## Exercise
Report the number of lines in the records below that hold "ModuliOfAbelianVarieties", and leave out everything else.

————————

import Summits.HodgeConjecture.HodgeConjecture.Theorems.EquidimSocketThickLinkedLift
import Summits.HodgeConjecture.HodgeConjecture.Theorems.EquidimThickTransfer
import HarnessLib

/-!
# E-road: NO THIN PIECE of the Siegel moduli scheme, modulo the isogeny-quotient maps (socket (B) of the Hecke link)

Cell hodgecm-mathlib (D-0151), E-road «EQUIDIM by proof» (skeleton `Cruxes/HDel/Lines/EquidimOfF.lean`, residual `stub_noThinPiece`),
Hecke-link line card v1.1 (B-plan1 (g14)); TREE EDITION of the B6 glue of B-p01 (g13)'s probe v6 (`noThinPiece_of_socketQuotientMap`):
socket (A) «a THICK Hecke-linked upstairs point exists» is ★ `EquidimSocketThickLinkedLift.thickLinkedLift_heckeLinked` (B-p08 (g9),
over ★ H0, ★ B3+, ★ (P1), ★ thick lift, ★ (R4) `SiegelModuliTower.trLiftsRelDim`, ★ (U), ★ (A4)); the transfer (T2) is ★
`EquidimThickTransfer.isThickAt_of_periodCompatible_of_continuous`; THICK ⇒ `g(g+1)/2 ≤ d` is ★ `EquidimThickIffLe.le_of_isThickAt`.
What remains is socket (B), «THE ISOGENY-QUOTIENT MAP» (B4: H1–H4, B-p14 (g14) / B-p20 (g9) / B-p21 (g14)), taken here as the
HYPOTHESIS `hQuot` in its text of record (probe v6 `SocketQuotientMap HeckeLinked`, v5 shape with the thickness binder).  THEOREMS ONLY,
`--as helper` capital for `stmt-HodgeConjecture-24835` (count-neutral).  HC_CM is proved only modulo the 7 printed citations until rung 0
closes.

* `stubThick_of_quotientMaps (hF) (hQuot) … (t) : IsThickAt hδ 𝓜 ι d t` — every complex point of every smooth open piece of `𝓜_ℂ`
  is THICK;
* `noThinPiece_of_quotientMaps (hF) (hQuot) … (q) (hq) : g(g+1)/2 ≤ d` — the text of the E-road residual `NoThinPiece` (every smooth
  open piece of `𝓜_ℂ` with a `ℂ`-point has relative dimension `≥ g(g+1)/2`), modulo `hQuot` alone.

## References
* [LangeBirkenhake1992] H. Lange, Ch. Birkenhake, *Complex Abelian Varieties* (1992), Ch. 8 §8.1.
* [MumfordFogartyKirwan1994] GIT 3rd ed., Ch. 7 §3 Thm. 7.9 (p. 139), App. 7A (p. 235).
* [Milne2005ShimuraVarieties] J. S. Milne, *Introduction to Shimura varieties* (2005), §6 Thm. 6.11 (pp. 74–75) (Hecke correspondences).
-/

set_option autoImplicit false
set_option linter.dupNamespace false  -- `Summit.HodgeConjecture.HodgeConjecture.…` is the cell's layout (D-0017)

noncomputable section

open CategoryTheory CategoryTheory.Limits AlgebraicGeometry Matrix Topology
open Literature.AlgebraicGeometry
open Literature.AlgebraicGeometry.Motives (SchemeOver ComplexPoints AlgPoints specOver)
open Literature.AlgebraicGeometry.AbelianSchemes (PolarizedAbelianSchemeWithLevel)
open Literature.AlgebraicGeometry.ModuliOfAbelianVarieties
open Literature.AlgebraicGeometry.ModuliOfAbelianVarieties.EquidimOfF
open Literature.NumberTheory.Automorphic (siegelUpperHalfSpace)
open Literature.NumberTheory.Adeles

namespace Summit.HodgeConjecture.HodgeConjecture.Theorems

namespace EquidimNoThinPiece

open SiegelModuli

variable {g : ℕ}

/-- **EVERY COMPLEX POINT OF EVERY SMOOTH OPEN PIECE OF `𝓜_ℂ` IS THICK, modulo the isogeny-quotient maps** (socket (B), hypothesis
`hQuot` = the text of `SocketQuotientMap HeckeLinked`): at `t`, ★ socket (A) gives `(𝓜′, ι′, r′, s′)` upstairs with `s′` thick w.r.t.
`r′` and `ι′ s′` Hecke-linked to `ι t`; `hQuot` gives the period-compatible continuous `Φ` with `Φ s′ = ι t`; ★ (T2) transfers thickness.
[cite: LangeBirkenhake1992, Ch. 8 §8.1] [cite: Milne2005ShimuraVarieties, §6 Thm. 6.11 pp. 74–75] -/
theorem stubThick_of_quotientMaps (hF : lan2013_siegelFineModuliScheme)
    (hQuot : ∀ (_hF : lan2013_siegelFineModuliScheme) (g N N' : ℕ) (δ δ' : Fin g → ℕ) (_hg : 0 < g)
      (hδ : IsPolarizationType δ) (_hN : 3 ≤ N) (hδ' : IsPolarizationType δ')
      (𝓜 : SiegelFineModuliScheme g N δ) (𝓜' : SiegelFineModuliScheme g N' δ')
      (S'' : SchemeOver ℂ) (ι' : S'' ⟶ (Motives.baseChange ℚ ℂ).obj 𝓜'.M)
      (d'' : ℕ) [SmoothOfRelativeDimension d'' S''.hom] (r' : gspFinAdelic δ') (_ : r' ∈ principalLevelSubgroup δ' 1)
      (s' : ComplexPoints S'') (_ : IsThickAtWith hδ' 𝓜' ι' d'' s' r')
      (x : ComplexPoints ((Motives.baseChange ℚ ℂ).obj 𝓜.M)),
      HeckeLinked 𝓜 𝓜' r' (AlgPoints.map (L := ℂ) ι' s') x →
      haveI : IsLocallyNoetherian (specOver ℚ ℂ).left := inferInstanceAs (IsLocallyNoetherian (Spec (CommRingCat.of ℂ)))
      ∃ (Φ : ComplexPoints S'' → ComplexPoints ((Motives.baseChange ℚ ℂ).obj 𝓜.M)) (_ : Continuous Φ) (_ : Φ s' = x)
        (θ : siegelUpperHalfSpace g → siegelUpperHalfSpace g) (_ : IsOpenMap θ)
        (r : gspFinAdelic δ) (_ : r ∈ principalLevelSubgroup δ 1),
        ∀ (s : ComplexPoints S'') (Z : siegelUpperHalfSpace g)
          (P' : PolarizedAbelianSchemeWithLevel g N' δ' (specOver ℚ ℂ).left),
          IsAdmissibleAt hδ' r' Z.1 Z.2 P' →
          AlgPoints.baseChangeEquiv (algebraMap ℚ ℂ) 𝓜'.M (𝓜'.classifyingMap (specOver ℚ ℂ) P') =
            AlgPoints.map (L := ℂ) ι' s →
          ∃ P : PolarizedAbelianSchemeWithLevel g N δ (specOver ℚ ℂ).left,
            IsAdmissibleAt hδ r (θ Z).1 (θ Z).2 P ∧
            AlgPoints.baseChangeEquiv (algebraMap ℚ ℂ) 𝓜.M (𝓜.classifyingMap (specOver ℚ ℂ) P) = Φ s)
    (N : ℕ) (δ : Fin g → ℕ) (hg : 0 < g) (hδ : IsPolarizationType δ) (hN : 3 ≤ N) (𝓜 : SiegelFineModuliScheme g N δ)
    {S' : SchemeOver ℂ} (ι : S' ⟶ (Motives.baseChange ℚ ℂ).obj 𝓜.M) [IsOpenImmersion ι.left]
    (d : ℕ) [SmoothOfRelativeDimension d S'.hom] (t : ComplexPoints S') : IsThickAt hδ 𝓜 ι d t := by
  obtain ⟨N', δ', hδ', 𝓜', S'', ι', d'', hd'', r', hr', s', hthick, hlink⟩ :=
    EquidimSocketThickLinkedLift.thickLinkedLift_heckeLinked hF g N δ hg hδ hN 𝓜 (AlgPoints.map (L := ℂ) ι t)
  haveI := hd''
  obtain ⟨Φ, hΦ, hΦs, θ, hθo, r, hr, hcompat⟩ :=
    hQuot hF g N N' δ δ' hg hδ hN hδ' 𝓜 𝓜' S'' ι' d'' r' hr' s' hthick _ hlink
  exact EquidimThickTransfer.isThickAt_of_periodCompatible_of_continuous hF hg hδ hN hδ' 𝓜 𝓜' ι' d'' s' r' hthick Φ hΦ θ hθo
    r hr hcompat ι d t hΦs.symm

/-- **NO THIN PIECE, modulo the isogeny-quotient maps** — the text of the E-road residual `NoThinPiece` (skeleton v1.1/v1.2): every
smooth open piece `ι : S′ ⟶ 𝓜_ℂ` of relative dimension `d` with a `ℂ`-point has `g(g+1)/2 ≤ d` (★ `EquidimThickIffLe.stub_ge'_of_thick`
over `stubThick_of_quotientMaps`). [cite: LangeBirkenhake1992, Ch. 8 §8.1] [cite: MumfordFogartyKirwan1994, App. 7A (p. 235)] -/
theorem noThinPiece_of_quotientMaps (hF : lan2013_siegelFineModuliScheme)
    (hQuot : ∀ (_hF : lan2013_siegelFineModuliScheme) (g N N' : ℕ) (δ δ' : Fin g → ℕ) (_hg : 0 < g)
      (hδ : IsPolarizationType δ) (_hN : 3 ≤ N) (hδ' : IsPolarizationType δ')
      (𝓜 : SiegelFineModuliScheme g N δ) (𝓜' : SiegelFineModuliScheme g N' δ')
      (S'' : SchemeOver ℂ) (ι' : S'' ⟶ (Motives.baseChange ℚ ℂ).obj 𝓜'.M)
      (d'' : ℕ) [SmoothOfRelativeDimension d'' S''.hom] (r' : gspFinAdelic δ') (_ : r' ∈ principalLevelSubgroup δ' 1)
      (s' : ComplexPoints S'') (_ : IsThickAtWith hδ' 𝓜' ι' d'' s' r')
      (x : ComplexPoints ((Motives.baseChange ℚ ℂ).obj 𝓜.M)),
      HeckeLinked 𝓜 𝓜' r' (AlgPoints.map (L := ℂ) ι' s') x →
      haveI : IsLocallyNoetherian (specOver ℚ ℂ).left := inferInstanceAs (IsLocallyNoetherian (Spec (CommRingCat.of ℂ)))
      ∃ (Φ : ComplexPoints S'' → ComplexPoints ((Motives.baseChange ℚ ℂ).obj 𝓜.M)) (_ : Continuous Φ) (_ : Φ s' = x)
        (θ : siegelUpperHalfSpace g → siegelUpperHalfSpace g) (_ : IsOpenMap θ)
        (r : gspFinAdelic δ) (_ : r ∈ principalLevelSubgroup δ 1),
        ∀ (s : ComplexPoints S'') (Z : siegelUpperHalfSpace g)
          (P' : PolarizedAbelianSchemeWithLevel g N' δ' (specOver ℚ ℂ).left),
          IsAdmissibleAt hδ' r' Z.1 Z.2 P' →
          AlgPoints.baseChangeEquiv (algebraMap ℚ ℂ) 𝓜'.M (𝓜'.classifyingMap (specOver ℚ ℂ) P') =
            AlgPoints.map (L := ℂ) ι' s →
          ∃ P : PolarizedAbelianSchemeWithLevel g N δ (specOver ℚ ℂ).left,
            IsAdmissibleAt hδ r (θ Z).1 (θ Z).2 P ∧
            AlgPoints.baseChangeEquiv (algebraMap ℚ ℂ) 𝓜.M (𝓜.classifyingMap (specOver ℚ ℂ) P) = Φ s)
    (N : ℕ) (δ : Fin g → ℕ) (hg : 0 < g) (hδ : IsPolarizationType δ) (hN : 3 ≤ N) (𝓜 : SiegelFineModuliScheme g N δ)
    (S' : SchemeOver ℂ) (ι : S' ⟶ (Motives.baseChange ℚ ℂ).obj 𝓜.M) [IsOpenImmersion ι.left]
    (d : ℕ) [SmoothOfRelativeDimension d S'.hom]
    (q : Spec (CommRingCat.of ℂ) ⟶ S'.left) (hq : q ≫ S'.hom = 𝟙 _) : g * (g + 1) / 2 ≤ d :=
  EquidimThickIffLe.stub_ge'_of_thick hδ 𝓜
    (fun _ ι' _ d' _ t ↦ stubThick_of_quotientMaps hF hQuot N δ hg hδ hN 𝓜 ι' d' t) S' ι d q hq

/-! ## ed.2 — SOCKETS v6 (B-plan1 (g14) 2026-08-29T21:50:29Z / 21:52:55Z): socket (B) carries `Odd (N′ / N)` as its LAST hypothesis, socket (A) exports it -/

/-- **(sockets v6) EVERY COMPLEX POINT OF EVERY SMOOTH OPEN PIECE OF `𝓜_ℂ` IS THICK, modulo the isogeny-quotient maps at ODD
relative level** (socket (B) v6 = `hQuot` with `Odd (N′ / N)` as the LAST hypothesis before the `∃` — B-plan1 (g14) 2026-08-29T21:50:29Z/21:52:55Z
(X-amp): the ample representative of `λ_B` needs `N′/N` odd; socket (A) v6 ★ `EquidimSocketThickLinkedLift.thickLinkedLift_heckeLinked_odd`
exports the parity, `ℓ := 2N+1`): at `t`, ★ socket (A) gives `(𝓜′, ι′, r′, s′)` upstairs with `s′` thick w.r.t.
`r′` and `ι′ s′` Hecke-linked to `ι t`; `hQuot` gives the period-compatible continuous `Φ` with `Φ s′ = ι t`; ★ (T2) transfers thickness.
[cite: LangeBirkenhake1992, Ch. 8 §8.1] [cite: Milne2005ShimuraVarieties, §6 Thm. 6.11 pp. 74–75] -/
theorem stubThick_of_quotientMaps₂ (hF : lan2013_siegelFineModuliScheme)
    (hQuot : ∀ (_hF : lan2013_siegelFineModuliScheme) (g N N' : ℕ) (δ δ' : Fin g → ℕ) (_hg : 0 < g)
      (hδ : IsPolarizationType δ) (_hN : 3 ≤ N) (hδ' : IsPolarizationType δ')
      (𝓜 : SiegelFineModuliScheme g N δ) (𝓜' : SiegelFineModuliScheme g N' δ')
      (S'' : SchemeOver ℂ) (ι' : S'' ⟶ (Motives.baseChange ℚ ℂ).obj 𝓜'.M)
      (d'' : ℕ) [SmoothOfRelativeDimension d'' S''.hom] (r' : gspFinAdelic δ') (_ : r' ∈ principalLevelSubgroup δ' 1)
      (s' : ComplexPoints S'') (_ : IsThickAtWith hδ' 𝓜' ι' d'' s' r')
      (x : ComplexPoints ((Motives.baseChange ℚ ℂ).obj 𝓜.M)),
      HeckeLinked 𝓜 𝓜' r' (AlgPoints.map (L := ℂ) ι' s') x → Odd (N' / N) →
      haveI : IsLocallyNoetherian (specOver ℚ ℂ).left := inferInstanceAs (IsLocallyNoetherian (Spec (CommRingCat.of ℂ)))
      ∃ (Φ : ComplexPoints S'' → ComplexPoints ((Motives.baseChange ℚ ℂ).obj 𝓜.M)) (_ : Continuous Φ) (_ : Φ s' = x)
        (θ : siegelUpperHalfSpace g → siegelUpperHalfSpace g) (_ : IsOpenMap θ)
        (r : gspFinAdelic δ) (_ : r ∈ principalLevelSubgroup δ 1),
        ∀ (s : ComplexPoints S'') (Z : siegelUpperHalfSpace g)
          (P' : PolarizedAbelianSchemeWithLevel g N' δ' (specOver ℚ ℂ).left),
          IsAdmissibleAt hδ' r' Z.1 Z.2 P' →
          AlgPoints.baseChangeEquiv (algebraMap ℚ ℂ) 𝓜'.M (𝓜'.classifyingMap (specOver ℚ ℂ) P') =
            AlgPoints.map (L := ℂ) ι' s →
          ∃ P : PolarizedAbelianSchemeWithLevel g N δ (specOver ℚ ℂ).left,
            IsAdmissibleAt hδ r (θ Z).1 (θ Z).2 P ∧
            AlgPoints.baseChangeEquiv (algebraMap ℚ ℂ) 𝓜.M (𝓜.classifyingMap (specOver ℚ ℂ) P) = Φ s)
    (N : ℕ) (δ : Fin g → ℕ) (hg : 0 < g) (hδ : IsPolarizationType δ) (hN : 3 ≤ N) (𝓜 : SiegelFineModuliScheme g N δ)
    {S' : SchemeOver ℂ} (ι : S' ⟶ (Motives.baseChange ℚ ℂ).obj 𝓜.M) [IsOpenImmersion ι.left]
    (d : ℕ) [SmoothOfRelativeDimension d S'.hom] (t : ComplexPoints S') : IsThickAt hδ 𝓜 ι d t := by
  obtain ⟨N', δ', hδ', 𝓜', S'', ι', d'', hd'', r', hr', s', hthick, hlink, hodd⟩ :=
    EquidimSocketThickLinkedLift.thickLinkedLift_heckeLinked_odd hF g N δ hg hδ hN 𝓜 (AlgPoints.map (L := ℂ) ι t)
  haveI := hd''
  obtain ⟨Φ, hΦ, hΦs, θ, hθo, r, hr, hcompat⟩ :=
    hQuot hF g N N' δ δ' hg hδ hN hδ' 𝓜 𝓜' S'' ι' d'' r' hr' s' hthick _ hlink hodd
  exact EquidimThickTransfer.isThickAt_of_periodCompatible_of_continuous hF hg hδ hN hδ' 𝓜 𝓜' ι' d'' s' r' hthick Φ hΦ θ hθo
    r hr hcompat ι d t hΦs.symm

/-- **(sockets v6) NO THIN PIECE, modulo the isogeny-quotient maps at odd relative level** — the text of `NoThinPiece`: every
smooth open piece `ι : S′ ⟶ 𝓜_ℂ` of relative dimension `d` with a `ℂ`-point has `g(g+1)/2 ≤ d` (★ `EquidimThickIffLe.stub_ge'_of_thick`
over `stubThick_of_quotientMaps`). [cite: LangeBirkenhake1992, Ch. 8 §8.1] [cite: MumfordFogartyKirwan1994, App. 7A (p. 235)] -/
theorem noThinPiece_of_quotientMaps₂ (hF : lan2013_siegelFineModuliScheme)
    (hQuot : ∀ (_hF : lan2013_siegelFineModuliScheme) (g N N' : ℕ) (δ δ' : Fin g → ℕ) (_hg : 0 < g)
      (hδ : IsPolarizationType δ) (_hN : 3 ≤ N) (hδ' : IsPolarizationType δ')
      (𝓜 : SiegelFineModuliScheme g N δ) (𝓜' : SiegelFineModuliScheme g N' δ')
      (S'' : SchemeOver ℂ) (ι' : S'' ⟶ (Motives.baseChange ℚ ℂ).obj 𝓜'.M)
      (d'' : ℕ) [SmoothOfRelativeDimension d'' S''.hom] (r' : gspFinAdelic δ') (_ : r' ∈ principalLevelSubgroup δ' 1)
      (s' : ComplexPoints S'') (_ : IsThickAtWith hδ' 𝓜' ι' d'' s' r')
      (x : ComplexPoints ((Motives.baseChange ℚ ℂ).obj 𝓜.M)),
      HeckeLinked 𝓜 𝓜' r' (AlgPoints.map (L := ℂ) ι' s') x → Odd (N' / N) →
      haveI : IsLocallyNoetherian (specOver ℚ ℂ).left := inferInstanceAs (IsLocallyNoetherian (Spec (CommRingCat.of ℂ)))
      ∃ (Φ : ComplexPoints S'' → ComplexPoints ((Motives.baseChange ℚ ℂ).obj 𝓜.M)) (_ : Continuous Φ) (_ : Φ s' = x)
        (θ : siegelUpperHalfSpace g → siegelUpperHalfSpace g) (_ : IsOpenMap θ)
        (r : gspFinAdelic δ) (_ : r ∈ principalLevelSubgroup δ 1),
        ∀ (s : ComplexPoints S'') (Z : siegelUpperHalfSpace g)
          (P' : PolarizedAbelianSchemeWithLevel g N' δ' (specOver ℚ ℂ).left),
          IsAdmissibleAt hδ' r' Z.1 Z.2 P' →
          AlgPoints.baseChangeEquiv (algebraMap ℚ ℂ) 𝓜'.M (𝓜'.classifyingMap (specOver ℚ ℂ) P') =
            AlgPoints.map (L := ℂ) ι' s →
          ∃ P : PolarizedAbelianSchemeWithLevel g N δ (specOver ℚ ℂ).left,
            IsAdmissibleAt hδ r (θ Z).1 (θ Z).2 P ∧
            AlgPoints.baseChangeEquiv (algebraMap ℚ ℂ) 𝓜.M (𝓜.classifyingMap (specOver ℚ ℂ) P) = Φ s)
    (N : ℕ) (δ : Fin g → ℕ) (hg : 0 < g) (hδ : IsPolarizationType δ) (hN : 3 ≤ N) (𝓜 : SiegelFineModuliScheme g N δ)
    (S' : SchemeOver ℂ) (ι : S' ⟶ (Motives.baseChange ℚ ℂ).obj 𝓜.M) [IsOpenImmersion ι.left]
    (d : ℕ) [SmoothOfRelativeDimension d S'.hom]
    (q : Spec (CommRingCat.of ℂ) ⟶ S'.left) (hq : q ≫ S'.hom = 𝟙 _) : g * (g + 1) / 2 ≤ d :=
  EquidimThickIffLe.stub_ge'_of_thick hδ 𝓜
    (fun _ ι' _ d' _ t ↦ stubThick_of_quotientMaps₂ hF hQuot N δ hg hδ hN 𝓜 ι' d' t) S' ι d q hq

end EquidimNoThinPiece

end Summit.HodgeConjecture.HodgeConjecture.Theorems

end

————————

## Problem solution
2